Problem to solve:
Restate word for word the entries below, starting with the line with "rw [hsplit] at hprod" and continuing through the line with "have h := (mem_stabInvariants_iff.mp hS) (torusDiag (twoAt". Include both of those lines and no others.

Material supplied:
· · · ·

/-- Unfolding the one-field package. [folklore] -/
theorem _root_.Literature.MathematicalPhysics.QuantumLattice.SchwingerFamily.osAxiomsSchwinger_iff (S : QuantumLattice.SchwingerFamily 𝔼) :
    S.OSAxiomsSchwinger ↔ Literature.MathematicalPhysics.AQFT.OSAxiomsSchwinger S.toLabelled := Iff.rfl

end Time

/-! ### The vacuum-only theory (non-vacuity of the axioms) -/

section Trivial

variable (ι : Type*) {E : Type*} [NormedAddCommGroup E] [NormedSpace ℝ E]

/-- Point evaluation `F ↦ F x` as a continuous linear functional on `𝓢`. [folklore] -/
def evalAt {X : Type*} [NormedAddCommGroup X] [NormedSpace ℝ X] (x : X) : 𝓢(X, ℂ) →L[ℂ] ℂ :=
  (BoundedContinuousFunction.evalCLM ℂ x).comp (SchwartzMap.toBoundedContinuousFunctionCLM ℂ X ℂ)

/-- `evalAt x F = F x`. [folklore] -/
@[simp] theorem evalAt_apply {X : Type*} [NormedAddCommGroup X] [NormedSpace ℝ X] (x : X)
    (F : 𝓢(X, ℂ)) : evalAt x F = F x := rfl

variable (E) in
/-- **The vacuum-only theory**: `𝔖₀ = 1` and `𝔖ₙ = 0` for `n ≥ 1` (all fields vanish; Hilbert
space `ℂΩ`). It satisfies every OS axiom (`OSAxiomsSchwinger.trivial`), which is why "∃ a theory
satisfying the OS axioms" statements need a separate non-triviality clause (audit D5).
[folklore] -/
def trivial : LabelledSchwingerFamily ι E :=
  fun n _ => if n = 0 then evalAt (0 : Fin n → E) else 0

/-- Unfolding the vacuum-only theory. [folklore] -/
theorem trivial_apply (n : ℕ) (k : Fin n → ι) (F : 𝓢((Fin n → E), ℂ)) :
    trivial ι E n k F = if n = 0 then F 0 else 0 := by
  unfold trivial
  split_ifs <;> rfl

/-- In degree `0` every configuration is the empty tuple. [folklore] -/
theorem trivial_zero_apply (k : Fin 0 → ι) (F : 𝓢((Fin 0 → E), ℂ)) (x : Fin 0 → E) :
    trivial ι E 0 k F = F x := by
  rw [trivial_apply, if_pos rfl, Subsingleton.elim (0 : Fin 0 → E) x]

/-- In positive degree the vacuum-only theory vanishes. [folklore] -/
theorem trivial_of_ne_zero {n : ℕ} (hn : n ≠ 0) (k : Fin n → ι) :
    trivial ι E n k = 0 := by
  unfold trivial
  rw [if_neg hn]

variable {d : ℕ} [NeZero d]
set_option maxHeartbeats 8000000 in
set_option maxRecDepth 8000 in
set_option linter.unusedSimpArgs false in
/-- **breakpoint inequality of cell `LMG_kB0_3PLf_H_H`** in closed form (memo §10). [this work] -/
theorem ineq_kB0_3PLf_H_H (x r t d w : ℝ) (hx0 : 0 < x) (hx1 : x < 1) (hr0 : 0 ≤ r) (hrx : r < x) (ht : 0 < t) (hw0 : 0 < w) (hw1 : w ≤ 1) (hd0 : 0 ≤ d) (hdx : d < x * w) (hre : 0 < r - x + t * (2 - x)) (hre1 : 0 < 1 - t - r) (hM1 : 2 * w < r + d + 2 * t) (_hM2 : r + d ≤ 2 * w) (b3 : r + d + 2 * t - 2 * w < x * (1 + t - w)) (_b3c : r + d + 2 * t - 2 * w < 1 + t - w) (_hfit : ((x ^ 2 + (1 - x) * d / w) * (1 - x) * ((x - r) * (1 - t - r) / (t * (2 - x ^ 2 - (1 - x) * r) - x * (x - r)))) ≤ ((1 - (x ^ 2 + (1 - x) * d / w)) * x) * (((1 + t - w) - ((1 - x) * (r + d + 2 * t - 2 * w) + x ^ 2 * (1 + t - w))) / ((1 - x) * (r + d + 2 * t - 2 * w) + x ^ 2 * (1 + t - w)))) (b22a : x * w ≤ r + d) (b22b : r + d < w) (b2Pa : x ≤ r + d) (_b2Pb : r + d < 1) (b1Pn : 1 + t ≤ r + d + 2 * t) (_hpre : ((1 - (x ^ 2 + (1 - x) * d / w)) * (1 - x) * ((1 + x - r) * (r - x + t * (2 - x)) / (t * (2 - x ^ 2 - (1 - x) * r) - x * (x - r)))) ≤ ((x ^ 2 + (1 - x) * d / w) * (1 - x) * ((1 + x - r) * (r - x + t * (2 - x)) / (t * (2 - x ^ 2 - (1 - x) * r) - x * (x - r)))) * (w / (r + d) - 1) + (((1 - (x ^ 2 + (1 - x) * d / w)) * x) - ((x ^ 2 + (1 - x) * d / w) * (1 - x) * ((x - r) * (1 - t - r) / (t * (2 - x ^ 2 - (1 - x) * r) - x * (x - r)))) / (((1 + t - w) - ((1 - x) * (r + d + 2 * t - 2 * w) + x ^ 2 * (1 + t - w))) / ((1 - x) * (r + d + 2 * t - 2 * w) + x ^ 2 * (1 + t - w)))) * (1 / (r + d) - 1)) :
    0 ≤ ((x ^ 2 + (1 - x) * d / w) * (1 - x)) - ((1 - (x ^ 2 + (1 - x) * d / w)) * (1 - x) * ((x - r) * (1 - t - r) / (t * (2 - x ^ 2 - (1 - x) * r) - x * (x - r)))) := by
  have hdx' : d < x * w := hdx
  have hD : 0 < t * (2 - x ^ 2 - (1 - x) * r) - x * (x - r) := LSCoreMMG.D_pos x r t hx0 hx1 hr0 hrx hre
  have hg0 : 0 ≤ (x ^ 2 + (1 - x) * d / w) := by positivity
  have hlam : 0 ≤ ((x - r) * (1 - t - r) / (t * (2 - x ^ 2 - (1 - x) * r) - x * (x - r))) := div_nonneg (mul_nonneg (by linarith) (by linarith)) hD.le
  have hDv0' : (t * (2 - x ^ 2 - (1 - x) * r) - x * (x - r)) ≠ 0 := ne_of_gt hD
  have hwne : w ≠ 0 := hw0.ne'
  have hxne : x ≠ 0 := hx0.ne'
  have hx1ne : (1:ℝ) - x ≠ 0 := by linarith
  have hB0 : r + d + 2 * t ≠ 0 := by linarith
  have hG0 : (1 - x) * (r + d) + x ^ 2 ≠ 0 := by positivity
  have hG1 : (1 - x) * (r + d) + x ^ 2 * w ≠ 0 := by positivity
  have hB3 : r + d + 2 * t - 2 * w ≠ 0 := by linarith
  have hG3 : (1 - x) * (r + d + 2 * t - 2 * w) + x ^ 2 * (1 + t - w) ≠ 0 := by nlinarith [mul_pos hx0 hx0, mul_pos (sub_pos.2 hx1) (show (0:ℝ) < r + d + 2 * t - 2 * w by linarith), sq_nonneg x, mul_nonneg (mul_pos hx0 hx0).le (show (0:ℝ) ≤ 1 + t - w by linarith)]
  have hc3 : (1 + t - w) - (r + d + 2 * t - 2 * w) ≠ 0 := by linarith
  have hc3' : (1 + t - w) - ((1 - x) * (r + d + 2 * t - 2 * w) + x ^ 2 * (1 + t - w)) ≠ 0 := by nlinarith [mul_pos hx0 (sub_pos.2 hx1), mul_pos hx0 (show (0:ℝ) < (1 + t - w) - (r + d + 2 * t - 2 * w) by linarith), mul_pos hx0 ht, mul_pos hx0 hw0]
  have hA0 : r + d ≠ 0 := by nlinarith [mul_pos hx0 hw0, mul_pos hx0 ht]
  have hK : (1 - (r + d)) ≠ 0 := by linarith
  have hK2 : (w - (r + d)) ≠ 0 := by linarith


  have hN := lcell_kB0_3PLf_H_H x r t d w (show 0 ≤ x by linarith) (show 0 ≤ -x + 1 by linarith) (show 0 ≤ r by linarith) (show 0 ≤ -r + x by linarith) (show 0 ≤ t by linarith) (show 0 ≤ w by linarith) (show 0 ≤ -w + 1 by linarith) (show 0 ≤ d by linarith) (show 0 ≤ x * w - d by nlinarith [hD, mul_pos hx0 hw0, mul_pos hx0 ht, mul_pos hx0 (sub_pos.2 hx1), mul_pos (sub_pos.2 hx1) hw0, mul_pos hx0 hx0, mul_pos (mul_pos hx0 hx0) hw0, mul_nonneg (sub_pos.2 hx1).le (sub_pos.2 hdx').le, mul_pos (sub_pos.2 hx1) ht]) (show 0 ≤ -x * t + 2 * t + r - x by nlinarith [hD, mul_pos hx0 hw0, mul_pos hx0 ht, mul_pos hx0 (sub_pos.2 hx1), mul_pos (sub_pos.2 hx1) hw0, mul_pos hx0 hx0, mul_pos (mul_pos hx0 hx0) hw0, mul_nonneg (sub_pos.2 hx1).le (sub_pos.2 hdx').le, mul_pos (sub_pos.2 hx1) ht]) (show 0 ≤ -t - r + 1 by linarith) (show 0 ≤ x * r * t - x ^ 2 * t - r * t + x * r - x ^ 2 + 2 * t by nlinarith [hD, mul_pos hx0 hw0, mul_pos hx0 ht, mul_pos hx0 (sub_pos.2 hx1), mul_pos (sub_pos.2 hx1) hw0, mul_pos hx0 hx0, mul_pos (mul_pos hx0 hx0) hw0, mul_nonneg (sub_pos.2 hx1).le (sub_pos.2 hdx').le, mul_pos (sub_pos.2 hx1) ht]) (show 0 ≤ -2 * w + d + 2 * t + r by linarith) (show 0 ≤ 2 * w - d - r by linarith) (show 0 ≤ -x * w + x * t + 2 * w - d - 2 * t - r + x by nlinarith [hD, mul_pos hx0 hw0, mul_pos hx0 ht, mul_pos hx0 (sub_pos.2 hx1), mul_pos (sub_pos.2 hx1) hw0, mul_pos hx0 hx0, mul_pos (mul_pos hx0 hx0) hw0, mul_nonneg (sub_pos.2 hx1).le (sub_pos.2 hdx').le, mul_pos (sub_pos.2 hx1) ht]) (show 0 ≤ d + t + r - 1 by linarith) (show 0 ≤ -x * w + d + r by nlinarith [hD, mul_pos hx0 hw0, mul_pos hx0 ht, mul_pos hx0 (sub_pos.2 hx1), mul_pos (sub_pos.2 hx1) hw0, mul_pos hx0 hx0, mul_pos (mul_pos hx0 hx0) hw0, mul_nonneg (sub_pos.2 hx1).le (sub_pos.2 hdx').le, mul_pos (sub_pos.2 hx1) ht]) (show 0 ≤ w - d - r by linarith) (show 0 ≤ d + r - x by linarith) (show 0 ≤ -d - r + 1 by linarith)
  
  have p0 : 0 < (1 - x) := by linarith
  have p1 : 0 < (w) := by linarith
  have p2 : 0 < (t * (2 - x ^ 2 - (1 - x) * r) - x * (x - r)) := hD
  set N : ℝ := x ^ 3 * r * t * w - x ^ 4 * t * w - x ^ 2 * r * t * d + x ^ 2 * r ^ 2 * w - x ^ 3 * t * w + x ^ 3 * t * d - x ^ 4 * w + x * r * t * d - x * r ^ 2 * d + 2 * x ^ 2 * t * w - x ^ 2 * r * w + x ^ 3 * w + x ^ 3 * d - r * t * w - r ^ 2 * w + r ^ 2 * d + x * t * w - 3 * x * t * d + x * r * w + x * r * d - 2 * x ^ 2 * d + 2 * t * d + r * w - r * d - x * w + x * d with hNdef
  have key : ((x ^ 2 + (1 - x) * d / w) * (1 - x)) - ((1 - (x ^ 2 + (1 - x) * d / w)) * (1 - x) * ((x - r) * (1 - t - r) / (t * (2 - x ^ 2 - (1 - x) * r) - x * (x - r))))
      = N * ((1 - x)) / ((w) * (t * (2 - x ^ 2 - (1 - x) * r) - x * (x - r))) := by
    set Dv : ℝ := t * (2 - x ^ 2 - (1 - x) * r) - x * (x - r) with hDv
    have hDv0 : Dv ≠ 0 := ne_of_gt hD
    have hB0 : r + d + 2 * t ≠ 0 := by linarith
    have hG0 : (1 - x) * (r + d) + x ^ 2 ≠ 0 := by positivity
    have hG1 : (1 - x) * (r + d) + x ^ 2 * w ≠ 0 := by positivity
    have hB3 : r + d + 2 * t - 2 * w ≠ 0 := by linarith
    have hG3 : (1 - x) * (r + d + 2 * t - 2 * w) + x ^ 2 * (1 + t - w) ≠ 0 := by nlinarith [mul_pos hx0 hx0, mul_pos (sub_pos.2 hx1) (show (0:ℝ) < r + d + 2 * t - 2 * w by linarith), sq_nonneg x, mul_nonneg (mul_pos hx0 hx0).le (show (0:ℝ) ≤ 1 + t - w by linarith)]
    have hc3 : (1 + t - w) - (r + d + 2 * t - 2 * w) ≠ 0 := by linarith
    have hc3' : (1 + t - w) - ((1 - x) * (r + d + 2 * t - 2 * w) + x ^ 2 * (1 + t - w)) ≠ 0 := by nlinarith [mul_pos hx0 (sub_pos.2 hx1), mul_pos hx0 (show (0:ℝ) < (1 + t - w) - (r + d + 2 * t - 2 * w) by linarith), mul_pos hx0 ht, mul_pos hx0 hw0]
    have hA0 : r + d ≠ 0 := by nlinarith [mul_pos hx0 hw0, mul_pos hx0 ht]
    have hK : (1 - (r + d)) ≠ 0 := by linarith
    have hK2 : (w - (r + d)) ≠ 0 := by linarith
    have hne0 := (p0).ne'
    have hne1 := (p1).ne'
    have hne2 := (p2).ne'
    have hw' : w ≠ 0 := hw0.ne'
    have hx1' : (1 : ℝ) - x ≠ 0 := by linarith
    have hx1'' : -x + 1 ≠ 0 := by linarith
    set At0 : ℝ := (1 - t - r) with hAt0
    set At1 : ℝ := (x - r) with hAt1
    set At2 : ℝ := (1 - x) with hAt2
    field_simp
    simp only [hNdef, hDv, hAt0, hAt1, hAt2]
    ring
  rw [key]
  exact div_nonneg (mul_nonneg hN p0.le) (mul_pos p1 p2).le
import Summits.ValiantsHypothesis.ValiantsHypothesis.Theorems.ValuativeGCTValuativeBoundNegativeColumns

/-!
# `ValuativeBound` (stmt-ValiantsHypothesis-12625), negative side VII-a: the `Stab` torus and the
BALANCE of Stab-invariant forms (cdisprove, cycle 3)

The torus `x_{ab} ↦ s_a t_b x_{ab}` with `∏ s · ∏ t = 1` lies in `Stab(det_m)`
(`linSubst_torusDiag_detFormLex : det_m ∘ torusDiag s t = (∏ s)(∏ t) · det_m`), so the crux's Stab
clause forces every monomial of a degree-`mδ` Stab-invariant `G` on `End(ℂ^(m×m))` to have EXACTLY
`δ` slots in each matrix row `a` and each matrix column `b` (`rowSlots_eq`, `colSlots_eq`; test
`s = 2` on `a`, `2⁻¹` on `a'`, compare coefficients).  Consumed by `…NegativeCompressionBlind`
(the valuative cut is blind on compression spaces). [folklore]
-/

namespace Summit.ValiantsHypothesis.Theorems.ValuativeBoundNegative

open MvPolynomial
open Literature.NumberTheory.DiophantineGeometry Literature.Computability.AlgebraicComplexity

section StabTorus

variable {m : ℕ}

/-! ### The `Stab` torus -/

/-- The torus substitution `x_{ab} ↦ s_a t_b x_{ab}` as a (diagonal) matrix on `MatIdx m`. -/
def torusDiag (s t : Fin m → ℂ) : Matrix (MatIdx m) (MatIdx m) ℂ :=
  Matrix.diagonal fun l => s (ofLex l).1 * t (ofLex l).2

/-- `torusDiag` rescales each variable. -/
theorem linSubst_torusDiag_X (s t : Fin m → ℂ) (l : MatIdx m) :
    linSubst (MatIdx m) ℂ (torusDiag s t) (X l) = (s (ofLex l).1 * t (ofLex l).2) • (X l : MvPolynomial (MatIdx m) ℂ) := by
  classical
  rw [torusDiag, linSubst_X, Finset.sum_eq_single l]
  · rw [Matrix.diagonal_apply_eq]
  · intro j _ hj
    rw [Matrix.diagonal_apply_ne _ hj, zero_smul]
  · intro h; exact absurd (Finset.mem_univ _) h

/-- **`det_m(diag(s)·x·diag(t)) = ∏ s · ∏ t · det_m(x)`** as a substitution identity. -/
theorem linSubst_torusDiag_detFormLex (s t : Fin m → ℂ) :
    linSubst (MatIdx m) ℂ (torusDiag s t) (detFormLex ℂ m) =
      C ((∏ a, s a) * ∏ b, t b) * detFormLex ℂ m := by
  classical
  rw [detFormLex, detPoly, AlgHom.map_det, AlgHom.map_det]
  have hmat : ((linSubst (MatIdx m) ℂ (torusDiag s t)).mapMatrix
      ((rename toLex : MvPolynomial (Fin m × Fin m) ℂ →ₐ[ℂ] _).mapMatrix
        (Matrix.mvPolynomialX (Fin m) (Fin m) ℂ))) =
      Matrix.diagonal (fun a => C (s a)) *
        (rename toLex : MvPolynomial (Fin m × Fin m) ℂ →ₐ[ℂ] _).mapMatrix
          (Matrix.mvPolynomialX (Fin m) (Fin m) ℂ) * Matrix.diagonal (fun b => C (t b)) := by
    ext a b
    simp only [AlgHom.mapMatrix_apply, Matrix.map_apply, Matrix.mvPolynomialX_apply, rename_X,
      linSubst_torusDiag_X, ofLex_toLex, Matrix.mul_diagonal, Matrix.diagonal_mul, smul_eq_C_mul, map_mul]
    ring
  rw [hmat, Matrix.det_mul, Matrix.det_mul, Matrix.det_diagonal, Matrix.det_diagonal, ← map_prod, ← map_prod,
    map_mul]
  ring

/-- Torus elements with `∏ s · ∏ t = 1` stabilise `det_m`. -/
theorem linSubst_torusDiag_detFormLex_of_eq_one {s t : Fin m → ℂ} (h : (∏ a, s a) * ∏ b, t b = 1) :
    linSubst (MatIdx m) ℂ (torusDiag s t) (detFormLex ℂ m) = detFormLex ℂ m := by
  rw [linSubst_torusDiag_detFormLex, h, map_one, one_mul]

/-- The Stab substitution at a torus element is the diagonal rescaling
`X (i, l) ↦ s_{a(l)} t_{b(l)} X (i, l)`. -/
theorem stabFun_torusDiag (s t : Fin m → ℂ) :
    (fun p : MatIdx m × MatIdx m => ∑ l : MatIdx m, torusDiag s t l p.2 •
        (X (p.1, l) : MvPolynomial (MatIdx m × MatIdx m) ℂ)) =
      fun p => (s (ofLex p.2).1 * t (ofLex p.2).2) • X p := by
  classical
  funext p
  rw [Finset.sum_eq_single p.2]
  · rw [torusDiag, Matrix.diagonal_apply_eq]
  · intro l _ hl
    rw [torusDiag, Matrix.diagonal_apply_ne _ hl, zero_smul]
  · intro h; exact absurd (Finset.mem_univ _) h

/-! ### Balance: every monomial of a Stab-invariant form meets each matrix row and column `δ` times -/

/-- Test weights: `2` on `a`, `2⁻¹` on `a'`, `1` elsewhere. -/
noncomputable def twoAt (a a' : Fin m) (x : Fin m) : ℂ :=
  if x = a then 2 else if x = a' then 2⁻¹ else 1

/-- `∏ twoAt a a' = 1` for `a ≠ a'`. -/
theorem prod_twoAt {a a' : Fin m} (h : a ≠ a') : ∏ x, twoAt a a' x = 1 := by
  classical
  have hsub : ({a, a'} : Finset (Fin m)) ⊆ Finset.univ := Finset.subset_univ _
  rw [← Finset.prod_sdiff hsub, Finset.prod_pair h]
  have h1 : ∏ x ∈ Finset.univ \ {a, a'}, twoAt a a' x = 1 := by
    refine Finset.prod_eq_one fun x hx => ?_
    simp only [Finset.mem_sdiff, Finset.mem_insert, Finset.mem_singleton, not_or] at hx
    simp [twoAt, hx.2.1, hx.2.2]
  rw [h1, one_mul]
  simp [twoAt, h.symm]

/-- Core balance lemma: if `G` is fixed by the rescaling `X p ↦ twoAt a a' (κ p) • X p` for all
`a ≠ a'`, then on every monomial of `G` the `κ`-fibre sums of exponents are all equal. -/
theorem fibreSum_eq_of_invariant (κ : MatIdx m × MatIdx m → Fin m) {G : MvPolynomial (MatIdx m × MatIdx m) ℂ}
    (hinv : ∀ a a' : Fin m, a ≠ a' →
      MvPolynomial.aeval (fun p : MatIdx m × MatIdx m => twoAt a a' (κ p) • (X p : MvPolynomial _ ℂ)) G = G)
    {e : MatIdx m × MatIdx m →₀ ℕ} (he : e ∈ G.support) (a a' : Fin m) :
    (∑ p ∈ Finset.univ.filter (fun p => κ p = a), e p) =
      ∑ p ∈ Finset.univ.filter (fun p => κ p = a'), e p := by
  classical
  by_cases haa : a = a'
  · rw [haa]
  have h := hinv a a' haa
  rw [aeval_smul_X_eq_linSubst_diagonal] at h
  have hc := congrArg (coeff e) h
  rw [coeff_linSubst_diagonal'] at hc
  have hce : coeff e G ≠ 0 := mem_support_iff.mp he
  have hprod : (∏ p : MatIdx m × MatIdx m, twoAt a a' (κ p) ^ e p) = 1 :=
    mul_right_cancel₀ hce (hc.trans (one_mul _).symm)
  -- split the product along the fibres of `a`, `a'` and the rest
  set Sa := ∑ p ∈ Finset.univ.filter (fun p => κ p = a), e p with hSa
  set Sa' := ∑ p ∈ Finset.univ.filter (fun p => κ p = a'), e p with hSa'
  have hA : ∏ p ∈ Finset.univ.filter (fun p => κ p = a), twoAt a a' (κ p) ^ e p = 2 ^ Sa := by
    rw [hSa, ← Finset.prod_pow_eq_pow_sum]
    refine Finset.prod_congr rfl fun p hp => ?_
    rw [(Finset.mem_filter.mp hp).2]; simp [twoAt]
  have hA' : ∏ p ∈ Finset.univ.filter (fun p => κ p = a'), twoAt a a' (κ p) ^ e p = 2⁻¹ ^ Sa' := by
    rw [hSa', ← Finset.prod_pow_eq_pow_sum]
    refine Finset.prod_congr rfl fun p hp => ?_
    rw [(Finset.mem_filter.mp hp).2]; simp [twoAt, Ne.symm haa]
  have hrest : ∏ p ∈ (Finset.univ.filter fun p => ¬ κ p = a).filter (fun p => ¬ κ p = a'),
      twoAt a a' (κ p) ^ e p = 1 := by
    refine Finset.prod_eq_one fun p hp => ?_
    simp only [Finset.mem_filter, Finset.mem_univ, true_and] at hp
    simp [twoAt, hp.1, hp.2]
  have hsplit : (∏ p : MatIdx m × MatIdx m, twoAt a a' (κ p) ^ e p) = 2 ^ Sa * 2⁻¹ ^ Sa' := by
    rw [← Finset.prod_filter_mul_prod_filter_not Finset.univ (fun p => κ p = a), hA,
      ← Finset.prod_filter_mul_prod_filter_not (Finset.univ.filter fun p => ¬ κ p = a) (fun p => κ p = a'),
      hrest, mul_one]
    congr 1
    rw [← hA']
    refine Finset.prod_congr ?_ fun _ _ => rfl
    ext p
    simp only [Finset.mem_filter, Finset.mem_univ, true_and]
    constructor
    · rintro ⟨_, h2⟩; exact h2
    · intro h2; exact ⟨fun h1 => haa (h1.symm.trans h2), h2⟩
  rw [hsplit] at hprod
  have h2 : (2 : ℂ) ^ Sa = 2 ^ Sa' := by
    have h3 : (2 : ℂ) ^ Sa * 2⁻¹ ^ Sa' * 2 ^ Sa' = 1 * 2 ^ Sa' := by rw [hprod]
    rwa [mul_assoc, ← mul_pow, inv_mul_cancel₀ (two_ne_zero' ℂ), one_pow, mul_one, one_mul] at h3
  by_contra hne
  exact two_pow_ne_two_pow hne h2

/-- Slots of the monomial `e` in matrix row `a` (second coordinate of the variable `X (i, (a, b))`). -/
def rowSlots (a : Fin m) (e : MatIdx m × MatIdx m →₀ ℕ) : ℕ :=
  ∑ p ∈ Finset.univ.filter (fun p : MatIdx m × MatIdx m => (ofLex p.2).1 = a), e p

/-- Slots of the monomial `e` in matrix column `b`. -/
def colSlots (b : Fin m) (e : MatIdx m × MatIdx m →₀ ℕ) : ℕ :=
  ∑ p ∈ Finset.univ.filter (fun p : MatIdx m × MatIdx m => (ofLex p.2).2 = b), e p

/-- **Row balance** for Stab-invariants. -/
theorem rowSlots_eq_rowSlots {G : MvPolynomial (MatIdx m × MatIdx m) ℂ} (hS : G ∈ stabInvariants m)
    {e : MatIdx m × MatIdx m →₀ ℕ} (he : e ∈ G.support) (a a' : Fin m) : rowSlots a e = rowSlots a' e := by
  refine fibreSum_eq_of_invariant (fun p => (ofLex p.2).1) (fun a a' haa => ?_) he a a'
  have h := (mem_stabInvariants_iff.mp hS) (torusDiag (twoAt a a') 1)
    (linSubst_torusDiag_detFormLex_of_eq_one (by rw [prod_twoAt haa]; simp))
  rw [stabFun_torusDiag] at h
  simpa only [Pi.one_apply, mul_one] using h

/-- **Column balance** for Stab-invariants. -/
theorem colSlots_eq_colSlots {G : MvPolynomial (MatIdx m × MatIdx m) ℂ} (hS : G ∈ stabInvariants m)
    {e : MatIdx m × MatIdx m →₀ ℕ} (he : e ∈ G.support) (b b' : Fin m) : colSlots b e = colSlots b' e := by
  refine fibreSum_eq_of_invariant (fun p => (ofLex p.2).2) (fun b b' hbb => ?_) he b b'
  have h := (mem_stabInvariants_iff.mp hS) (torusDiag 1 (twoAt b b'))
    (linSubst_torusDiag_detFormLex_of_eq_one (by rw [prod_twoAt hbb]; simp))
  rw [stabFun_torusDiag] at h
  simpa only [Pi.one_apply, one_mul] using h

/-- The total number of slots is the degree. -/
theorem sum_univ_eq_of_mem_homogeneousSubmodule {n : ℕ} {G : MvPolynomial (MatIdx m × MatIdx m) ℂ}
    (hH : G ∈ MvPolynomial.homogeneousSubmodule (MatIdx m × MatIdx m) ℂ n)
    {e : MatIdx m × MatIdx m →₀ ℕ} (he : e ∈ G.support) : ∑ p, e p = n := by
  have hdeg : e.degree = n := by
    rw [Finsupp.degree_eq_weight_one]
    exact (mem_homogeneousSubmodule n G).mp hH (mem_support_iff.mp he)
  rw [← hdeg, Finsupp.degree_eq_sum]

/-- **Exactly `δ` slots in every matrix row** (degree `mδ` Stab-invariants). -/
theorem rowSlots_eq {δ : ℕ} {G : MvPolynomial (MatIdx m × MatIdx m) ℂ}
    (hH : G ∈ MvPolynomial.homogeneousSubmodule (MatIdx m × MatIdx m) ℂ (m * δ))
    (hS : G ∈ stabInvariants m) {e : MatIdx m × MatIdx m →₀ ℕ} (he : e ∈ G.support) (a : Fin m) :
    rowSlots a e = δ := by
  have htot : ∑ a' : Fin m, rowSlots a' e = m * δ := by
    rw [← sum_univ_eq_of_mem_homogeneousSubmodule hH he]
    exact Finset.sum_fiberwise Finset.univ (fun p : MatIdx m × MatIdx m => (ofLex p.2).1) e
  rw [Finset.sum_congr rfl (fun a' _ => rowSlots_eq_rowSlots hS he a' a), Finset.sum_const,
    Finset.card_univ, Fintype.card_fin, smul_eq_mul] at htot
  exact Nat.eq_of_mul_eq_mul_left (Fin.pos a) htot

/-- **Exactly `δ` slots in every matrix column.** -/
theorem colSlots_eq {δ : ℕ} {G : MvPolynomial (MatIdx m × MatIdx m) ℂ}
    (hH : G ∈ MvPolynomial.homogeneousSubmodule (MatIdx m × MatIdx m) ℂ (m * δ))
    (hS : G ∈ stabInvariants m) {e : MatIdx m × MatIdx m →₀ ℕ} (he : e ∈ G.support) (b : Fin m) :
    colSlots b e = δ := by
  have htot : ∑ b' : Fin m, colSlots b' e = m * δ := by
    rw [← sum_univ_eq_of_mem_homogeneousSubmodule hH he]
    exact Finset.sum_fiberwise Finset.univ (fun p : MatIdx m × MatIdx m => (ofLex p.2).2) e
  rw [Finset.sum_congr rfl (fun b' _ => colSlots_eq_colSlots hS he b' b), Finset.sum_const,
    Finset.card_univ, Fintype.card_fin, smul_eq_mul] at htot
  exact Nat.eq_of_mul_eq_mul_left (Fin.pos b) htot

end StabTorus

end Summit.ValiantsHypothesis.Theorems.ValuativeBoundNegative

· · · ·

Result of the exercise:
  rw [hsplit] at hprod
  have h2 : (2 : ℂ) ^ Sa = 2 ^ Sa' := by
    have h3 : (2 : ℂ) ^ Sa * 2⁻¹ ^ Sa' * 2 ^ Sa' = 1 * 2 ^ Sa' := by rw [hprod]
    rwa [mul_assoc, ← mul_pow, inv_mul_cancel₀ (two_ne_zero' ℂ), one_pow, mul_one, one_mul] at h3
  by_contra hne
  exact two_pow_ne_two_pow hne h2

/-- Slots of the monomial `e` in matrix row `a` (second coordinate of the variable `X (i, (a, b))`). -/
def rowSlots (a : Fin m) (e : MatIdx m × MatIdx m →₀ ℕ) : ℕ :=
  ∑ p ∈ Finset.univ.filter (fun p : MatIdx m × MatIdx m => (ofLex p.2).1 = a), e p

/-- Slots of the monomial `e` in matrix column `b`. -/
def colSlots (b : Fin m) (e : MatIdx m × MatIdx m →₀ ℕ) : ℕ :=
  ∑ p ∈ Finset.univ.filter (fun p : MatIdx m × MatIdx m => (ofLex p.2).2 = b), e p

/-- **Row balance** for Stab-invariants. -/
theorem rowSlots_eq_rowSlots {G : MvPolynomial (MatIdx m × MatIdx m) ℂ} (hS : G ∈ stabInvariants m)
    {e : MatIdx m × MatIdx m →₀ ℕ} (he : e ∈ G.support) (a a' : Fin m) : rowSlots a e = rowSlots a' e := by
  refine fibreSum_eq_of_invariant (fun p => (ofLex p.2).1) (fun a a' haa => ?_) he a a'
  have h := (mem_stabInvariants_iff.mp hS) (torusDiag (twoAt a a') 1)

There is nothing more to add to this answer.